Dataset entries:

============================================================

import Mathlib
import HarnessLib
import Summits.NavierStokesRegularity.NavierStokesRegularity.Theses.LoopPeriodRatchet
import Summits.NavierStokesRegularity.NavierStokesRegularity.Theorems.LoopPeriodRatchetNoLoopsOfGrowth
import Summits.NavierStokesRegularity.NavierStokesRegularity.Theorems.LoopPeriodRatchetPeriodScalingBound

/-!
# Route `LoopPeriodRatchet`, item `FrequencyGrowthExponent` (⟨stmt-NavierStokesRegularity-27893⟩, the shared wall S6G of the THICK column of crux
# `PoloidalWindowRigidity` 19708 / item 20428) — THE WALL TYPED EXACTLY: `FrequencyGrowthExponent ↔ NoLoops`

Cell ns-regularity-ideate, seat ns-poloidal-K2-p2 g13 (K2 hand).  Port to Theorems level of the sorry-free kernel memo `Cruxes/PoloidalWindowRigidity/Lines/noloops_wall.lean`
(ns-idea-8 g6, 2026-08-28; «registration-ready, files only»), statements and proofs VERBATIM: the backward period-growth exponent statement 27893
`LoopPeriodRatchet.FrequencyGrowthExponent` is EQUIVALENT — given the tree's PROVED `periodScalingBound_proof` and `noLoopsOfGrowth_proof` — to the bare
statement «NoLoops» (VERBATIM the conclusion of `LoopPeriodRatchet.NoLoopsOfGrowth`: an e₃-poloidal class Type-I ancient mild profile carries no closed vortex line with
vorticity at any time).  `NoLoops ⇒ 27893` is vacuous (`A := 1`, `κ := 0`); `27893 ⇒ NoLoops` is the tree's engine.  Companion of the finer kernel theorem
`…LoopIslandReduction.frequencyGrowthExponent_iff_noIslands` (p676353): 27893 ⟺ NoIslands ⟹ NoLoops.

HONEST LABEL: a typing/equivalence theorem on hypothetical profiles; the growth-exponent packaging of 27893 carries no slack; 27893 / 19708 / 20428 / 22881 OPEN;
no claim about Navier–Stokes regularity.  Known sub-stratum of NoLoops: axisymmetric no-swirl (KNSS 2009 Thm 5.2).
-/

-- the summit and its single sub-problem share the name (CONVENTIONS §1), as in every Theorems file
set_option linter.dupNamespace false

open scoped InnerProductSpace RealInnerProductSpace

namespace Summit.NavierStokesRegularity.NavierStokesRegularity.Theorems.LoopPeriodRatchetNoLoopsWall

open Summit.NavierStokesRegularity.NavierStokesRegularity.Theses.LoopPeriodRatchet
open Summit.NavierStokesRegularity.NavierStokesRegularity.Theorems

/-- NoLoops ⇒ 27893 (vacuously: `A := 1`, `κ := 0`; a non-stationary periodic vortex line contradicts NoLoops applied to the
re-parametrised orbit `θ ↦ c (θ + s₀)`). The hypothesis is VERBATIM the conclusion of `LoopPeriodRatchet.NoLoopsOfGrowth`. -/
theorem frequencyGrowthExponent_of_noLoops
    (h : (∀ (C : ℝ) (v : ℝ → EuclideanSpace ℝ (Fin 3) → EuclideanSpace ℝ (Fin 3)), Literature.Analysis.FluidPDE.HasTypeITimeDecay C v → ContinuousOn (Function.uncurry v) (Set.Iio (0 : ℝ) ×ˢ Set.univ) → (∀ s t : ℝ, s < t → t < 0 → ∀ x, v t x = Literature.Analysis.UnboundedOperators.heatExtension (v s) (t - s) x - Literature.Analysis.FluidPDE.oseenDuhamel 1 s v v t x) → (∀ t < 0, Literature.Analysis.FluidPDE.VectorCalculus.IsDivFree (v t)) → (∀ s < 0, ∀ y, ⟪Literature.Analysis.FluidPDE.curl (v s) y, EuclideanSpace.single 2 1⟫_ℝ = 0) → ∀ s : ℝ, s < 0 → ∀ (γ : ℝ → EuclideanSpace ℝ (Fin 3)) (ℓ : ℝ), 0 < ℓ → (∀ θ, HasDerivAt γ (Literature.Analysis.FluidPDE.curl (v s) (γ θ)) θ) → (∀ θ, γ (θ + ℓ) = γ θ) → Literature.Analysis.FluidPDE.curl (v s) (γ 0) = 0)) :
    FrequencyGrowthExponent := by
  intro C v hd hc hm hdf hpol
  refine ⟨1, 0, one_pos, by norm_num, ?_⟩
  intro t₀ t _ht₀ ht c T hT hper hder hne
  obtain ⟨s₀, hs₀⟩ := hne
  exfalso
  apply hs₀
  have key := h C v hd hc hm hdf hpol t ht (fun θ => c (θ + s₀)) T hT
    (fun θ => (hder (θ + s₀)).comp_add_const θ s₀)
    (fun θ => by
      show c (θ + T + s₀) = c (θ + s₀)
      rw [add_right_comm]
      exact hper (θ + s₀))
  simpa using key

/-- 27893 ⇒ NoLoops: the tree's engine `noLoopsOfGrowth_proof` fed with the PROVED `periodScalingBound_proof`. -/
theorem noLoops_of_frequencyGrowthExponent (hG : FrequencyGrowthExponent) :
    (∀ (C : ℝ) (v : ℝ → EuclideanSpace ℝ (Fin 3) → EuclideanSpace ℝ (Fin 3)), Literature.Analysis.FluidPDE.HasTypeITimeDecay C v → ContinuousOn (Function.uncurry v) (Set.Iio (0 : ℝ) ×ˢ Set.univ) → (∀ s t : ℝ, s < t → t < 0 → ∀ x, v t x = Literature.Analysis.UnboundedOperators.heatExtension (v s) (t - s) x - Literature.Analysis.FluidPDE.oseenDuhamel 1 s v v t x) → (∀ t < 0, Literature.Analysis.FluidPDE.VectorCalculus.IsDivFree (v t)) → (∀ s < 0, ∀ y, ⟪Literature.Analysis.FluidPDE.curl (v s) y, EuclideanSpace.single 2 1⟫_ℝ = 0) → ∀ s : ℝ, s < 0 → ∀ (γ : ℝ → EuclideanSpace ℝ (Fin 3)) (ℓ : ℝ), 0 < ℓ → (∀ θ, HasDerivAt γ (Literature.Analysis.FluidPDE.curl (v s) (γ θ)) θ) → (∀ θ, γ (θ + ℓ) = γ θ) → Literature.Analysis.FluidPDE.curl (v s) (γ 0) = 0) :=
  LoopPeriodRatchetNoLoopsOfGrowth.noLoopsOfGrowth_proof hG LoopPeriodRatchetPeriodScalingBound.periodScalingBound_proof

/-- THE WALL, typed exactly: item 27893 `FrequencyGrowthExponent` ⟺ NoLoops (kernel-checked, no sorry). -/
theorem frequencyGrowthExponent_iff_noLoops :
    FrequencyGrowthExponent ↔ (∀ (C : ℝ) (v : ℝ → EuclideanSpace ℝ (Fin 3) → EuclideanSpace ℝ (Fin 3)), Literature.Analysis.FluidPDE.HasTypeITimeDecay C v → ContinuousOn (Function.uncurry v) (Set.Iio (0 : ℝ) ×ˢ Set.univ) → (∀ s t : ℝ, s < t → t < 0 → ∀ x, v t x = Literature.Analysis.UnboundedOperators.heatExtension (v s) (t - s) x - Literature.Analysis.FluidPDE.oseenDuhamel 1 s v v t x) → (∀ t < 0, Literature.Analysis.FluidPDE.VectorCalculus.IsDivFree (v t)) → (∀ s < 0, ∀ y, ⟪Literature.Analysis.FluidPDE.curl (v s) y, EuclideanSpace.single 2 1⟫_ℝ = 0) → ∀ s : ℝ, s < 0 → ∀ (γ : ℝ → EuclideanSpace ℝ (Fin 3)) (ℓ : ℝ), 0 < ℓ → (∀ θ, HasDerivAt γ (Literature.Analysis.FluidPDE.curl (v s) (γ θ)) θ) → (∀ θ, γ (θ + ℓ) = γ θ) → Literature.Analysis.FluidPDE.curl (v s) (γ 0) = 0) :=
  ⟨noLoops_of_frequencyGrowthExponent, frequencyGrowthExponent_of_noLoops⟩

end Summit.NavierStokesRegularity.NavierStokesRegularity.Theorems.LoopPeriodRatchetNoLoopsWall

============================================================

About this task: Where a line in the records above includes the string "Theses", show it.

Answer to this exercise:
import Summits.NavierStokesRegularity.NavierStokesRegularity.Theses.LoopPeriodRatchet
open Summit.NavierStokesRegularity.NavierStokesRegularity.Theses.LoopPeriodRatchet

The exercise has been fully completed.